The huge ranger wheeled, his face beaming with a great smile. To Jilseponie’s surprise, though, another man off to the side, his hair bright red, his face covered in freckles, also turned to her, beaming.

“Do I know ye, beautiful lady?” the red-haired man remarked.

Jilseponie looked at him curiously as she made her way toward the ranger and the man she thought to be Liam. “I think you do not,” Jilseponie answered politely.

“But ye’re knowin’ me name!” the man protested.

Jilseponie looked at him hard, then turned to see Andacanavar’s companion, the man she had thought to be Liam, blushing.

“You are Liam O’Blythe?” Jilseponie asked the red-haired man.

“Anybody tellin’ ye different?” he inquired back.

“Telling all the world different, and stealing your good name, I fear,” Jilseponie said, staring hard at Andacanavar’s companion.

“Then gettin’ in trouble, not to doubt!” Liam O’Blythe roared, pointing his finger at his friend.

“I preferred to travel anonymously,” the exposed liar explained. “To do otherwise might have invited trouble.”

“A renowned thief, are you?” Jilseponie said, crossing her arms over her chest. “Or just a thief of people’s names?”

“A prince, actually,” Liam O’Blythe answered for Midalis. “Brother o’ the King, he is, and Prince o’ all Vanguard.”

Jilseponie’s jaw dropped open, her eyes going so wide that it seemed as if they might fall right out of their sockets.

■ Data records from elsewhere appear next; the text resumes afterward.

import Summits.BirchSwinnertonDyer.BirchSwinnertonDyer.Theorems.GenusKolyvaginAtTwoGenusPrimitiveSupplyAtTwoPosDiscShallowKFourPosHalfPointClass
import HarnessLib

/-!
# Route `GenusKolyvaginAtTwo`, crux K₄⁺ `K4Pos` (stmt-BirchSwinnertonDyer-31469; sign-free, so also K₄ `K4Neg` 31526) —
# THE `2^j`-th-ROOT CLASS: the Kolyvagin cocycle of `Q` when `P(n) = 2^j·Q`, and `ι c_M(Q) = c_{M+j}(P(n))`

Width seat `bsd-line-gk2-p5` g36 (cell `bsd-f1-sign2`), `--supports stmt-BirchSwinnertonDyer-31469 --as helper`.  THEOREMS ONLY (no definition,
no named fact, no `sorry`).  BSD is NOT proved by this file; nothing is closed.  The `j`-fold version of `…KFourPosHalfPointClass` (`j = 1`),
input of the `j`-fold halving descent `…KFourPosHalvingDescentDepth` (first-block inequality at `2`): if a derived point is `2^j`-divisible,
`P(n) = 2^j·Q` in `E(K[n])`, then McCallum's cocycle of `Q` at level `2^M` (same root as the cocycle of `P(n)` at level `2^{M+j}`) is a class
`x' ∈ H¹(K, E[2^M])` whose change of level is `c_{M+j}(n)` — by the generic identity `map_inclusion_cls_eq_cls_of_zsmul_eq` with `m = 2^j`.
[McCallumLMS1991] §4 Lemma 4.1, (6), Lemma 4.6; [GrossLMS1991] §4 (4.4)–(4.6).
-/

set_option autoImplicit false
-- the Theorems namespace of this sub repeats the summit name by design (D-0017 nested layout)
set_option linter.dupNamespace false

noncomputable section

open scoped Classical
open scoped AddSubgroup

namespace Summit.BirchSwinnertonDyer.BirchSwinnertonDyer.Theorems.GenusExact.PlusDescent

open WeierstrassCurve NumberField IsDedekindDomain Field Rat.HeightOneSpectrum Literature.NumberTheory.EllipticCurves
  Literature.NumberTheory.GaloisRepresentations Literature.NumberTheory.EllipticCurves.ModularForms AddSubgroup
  Literature.NumberTheory.EllipticCurves.RingClassField
open Literature.NumberTheory.EllipticCurves.KolyvaginCocycle
open Summit.BirchSwinnertonDyer.BirchSwinnertonDyer.Theses.GenusKolyvaginAtTwo (KolyvaginRelationAtTwo)
open Summit.BirchSwinnertonDyer.Rank1Residual
open Summit.BirchSwinnertonDyer.BirchSwinnertonDyer.Theorems.GenusExact
open Summit.BirchSwinnertonDyer.BirchSwinnertonDyer.Theorems.GenusExact.VisiblePairAtTwo
  (liesOver_of_natCast_mem natCast_mem_primesEquiv_symm natCast_prime_mem_iff_eq hasGoodReductionAt_of_hasGoodReductionAtPrime
    not_mem_range intCast_notMem_of_not_dvd)
open Summit.BirchSwinnertonDyer.BirchSwinnertonDyer.Theorems.OffBigImageOddLocalAtTwo

/-! ## The class of a `2^j`-th ROOT of a `2^j`-divisible derived point -/

section Heegner

variable {K : Type} [Field K] [NumberField K] {W : WeierstrassCurve ℚ} {Nc : ℕ} [NeZero Nc]
variable {Dt : ModularParametrizationData W Nc} {β : ℤ} {ι : K →+* ℂ} {n : ℕ}

/-- **The `2^j`-th-root class** (the `j`-fold half-point class): for a Heegner datum `d` whose derived point is `2^j`-divisible in `E(K[n])`,
`P(n) = 2^j·Q`, and a level `M` with McCallum's standing inputs AT LEVEL `M+j`, there is a class `x' ∈ H¹(K, E[2^M])` — the Kolyvagin class of
`Q` at level `2^M` — with `ι x' = c_{M+j}(n)` under the change of level `2^M ∣ 2^{M+j}` (an identity of McCallum cocycles with a common root;
`…KFourPosHalfPointClass` is `j = 1`). [cite: McCallumLMS1991, §4 Lemma 4.1, (6), Lemma 4.6] -/
theorem exists_torsionH1OfDvd_eq_kolyvaginClass_add_of_two_pow_zsmul_eq (d : KolyvaginHeegnerData Dt β ι n) {M j : ℕ}
    (hA1 : IsAdmissible (Field.absoluteGaloisGroup K) d.pointsSubgroup ((2 ^ (M + j) : ℕ) : ℤ))
    (hP1 : d.toGeomPoints d.derivedPoint ∈ invPoints (Field.absoluteGaloisGroup K) d.pointsSubgroup ((2 ^ (M + j) : ℕ) : ℤ))
    {Qh : (W.baseChange (ringClassField K ι n)).toAffine.Point} (hQh : ((2 ^ j : ℕ) : ℤ) • Qh = d.derivedPoint) :
    ∃ x' : galH1Torsion (W.baseChange K) ((2 ^ M : ℕ) : ℤ),
      torsionH1OfDvd (W.baseChange K) (natCast_pow_dvd_natCast_pow (p := 2) (Nat.le_add_right M j)) x' =
        d.kolyvaginClass Nat.prime_two (M + j) := by
  have hdvd : ((2 ^ M : ℕ) : ℤ) ∣ ((2 ^ (M + j) : ℕ) : ℤ) := natCast_pow_dvd_natCast_pow (p := 2) (Nat.le_add_right M j)
  have hm : ((2 ^ (M + j) : ℕ) : ℤ) = ((2 ^ j : ℕ) : ℤ) * ((2 ^ M : ℕ) : ℤ) := by push_cast; ring
  have hA0 : IsAdmissible (Field.absoluteGaloisGroup K) d.pointsSubgroup ((2 ^ M : ℕ) : ℤ) := isAdmissible_of_dvd hdvd hA1
  set Q' : geomPoints (W.baseChange K) := d.toGeomPoints Qh with hQ'def
  have hQ'A : Q' ∈ d.pointsSubgroup := ⟨Qh, rfl⟩
  have h2Q' : ((2 ^ j : ℕ) : ℤ) • Q' = d.toGeomPoints d.derivedPoint := by rw [hQ'def, ← map_zsmul, hQh]
  have hQ'inv : Q' ∈ invPoints (Field.absoluteGaloisGroup K) d.pointsSubgroup ((2 ^ M : ℕ) : ℤ) := by
    refine ⟨hQ'A, fun g ↦ ?_⟩
    obtain ⟨R, hR, hRe⟩ := hP1.2 g
    refine ⟨R, hR, ?_⟩
    have hmemA : ((2 ^ M : ℕ) : ℤ) • R - (g • Q' - Q') ∈ d.pointsSubgroup :=
      d.pointsSubgroup.sub_mem (d.pointsSubgroup.zsmul_mem hR _) (d.pointsSubgroup.sub_mem (hA1.smul_mem g hQ'A) hQ'A)
    have hzero : ((2 ^ (M + j) : ℕ) : ℤ) • (((2 ^ M : ℕ) : ℤ) • R - (g • Q' - Q')) = 0 := by
      have h2 : ((2 ^ j : ℕ) : ℤ) • (((2 ^ M : ℕ) : ℤ) • R - (g • Q' - Q')) = 0 := by
        rw [zsmul_sub, smul_smul, ← hm, hRe, zsmul_sub, ← smul_zsmul_comm, h2Q', sub_self]
      rw [hm, mul_comm, mul_smul, h2, zsmul_zero]
    exact sub_eq_zero.mp (hA1.eq_zero_of_zsmul hmemA hzero)
  have hdivM : ∀ P : geomPoints (W.baseChange K), ∃ R : geomPoints (W.baseChange K), ((2 ^ M : ℕ) : ℤ) • R = P :=
    (W.baseChange K).zsmul_geomPoints_surjective_of_charZero (by positivity)
  obtain ⟨R₀, hR₀⟩ := hdivM Q'
  have hR₀' : ((2 ^ (M + j) : ℕ) : ℤ) • R₀ = d.toGeomPoints d.derivedPoint := by rw [hm, mul_smul, hR₀, h2Q']
  refine ⟨Literature.NumberTheory.EllipticCurves.kolyvaginClass (W.baseChange K) ((2 ^ M : ℕ) : ℤ) hdivM hA0 Q' hQ'inv, ?_⟩
  rw [d.kolyvaginClass_of_admissible Nat.prime_two (M + j) hA1 hP1,
    kolyvaginClass_eq_cls hA0 hQ'inv hR₀, kolyvaginClass_eq_cls hA1 hP1 hR₀']
  exact map_inclusion_cls_eq_cls_of_zsmul_eq hm (geomTorsion_le_of_dvd (W.baseChange K) hdvd) hA1 hA0
    (continuous_smul_geomPoints (W.baseChange K)) hQ'inv hP1 h2Q' hR₀ hR₀'

end Heegner

end Summit.BirchSwinnertonDyer.BirchSwinnertonDyer.Theorems.GenusExact.PlusDescent

end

Now that the man’s identity had been clarified, she could see the resemblance he bore to Danube, a younger and thinner version of the King.

“I would have expected you to tell her,” Andacanavar said, looking past the woman, and Jilseponie took the cue and turned to see Bradwarden moving up beside her.

“Didn’t think it was needed,” the centaur said dryly. “Suren her head’s big enough without her knowin’ that she beat the Prince of Honce-the-Bear in a sword fight!”

“You knew?” Jilseponie asked.

“I telled ye once, girl, there’s not a thing in me forest that I’m not knowin’. When are ye to believe me?”

Jilseponie just shook her head helplessly.

“We are all in your debt,” Prince Midalis remarked, moving up to her and taking her hand. He bowed low and kissed that hand.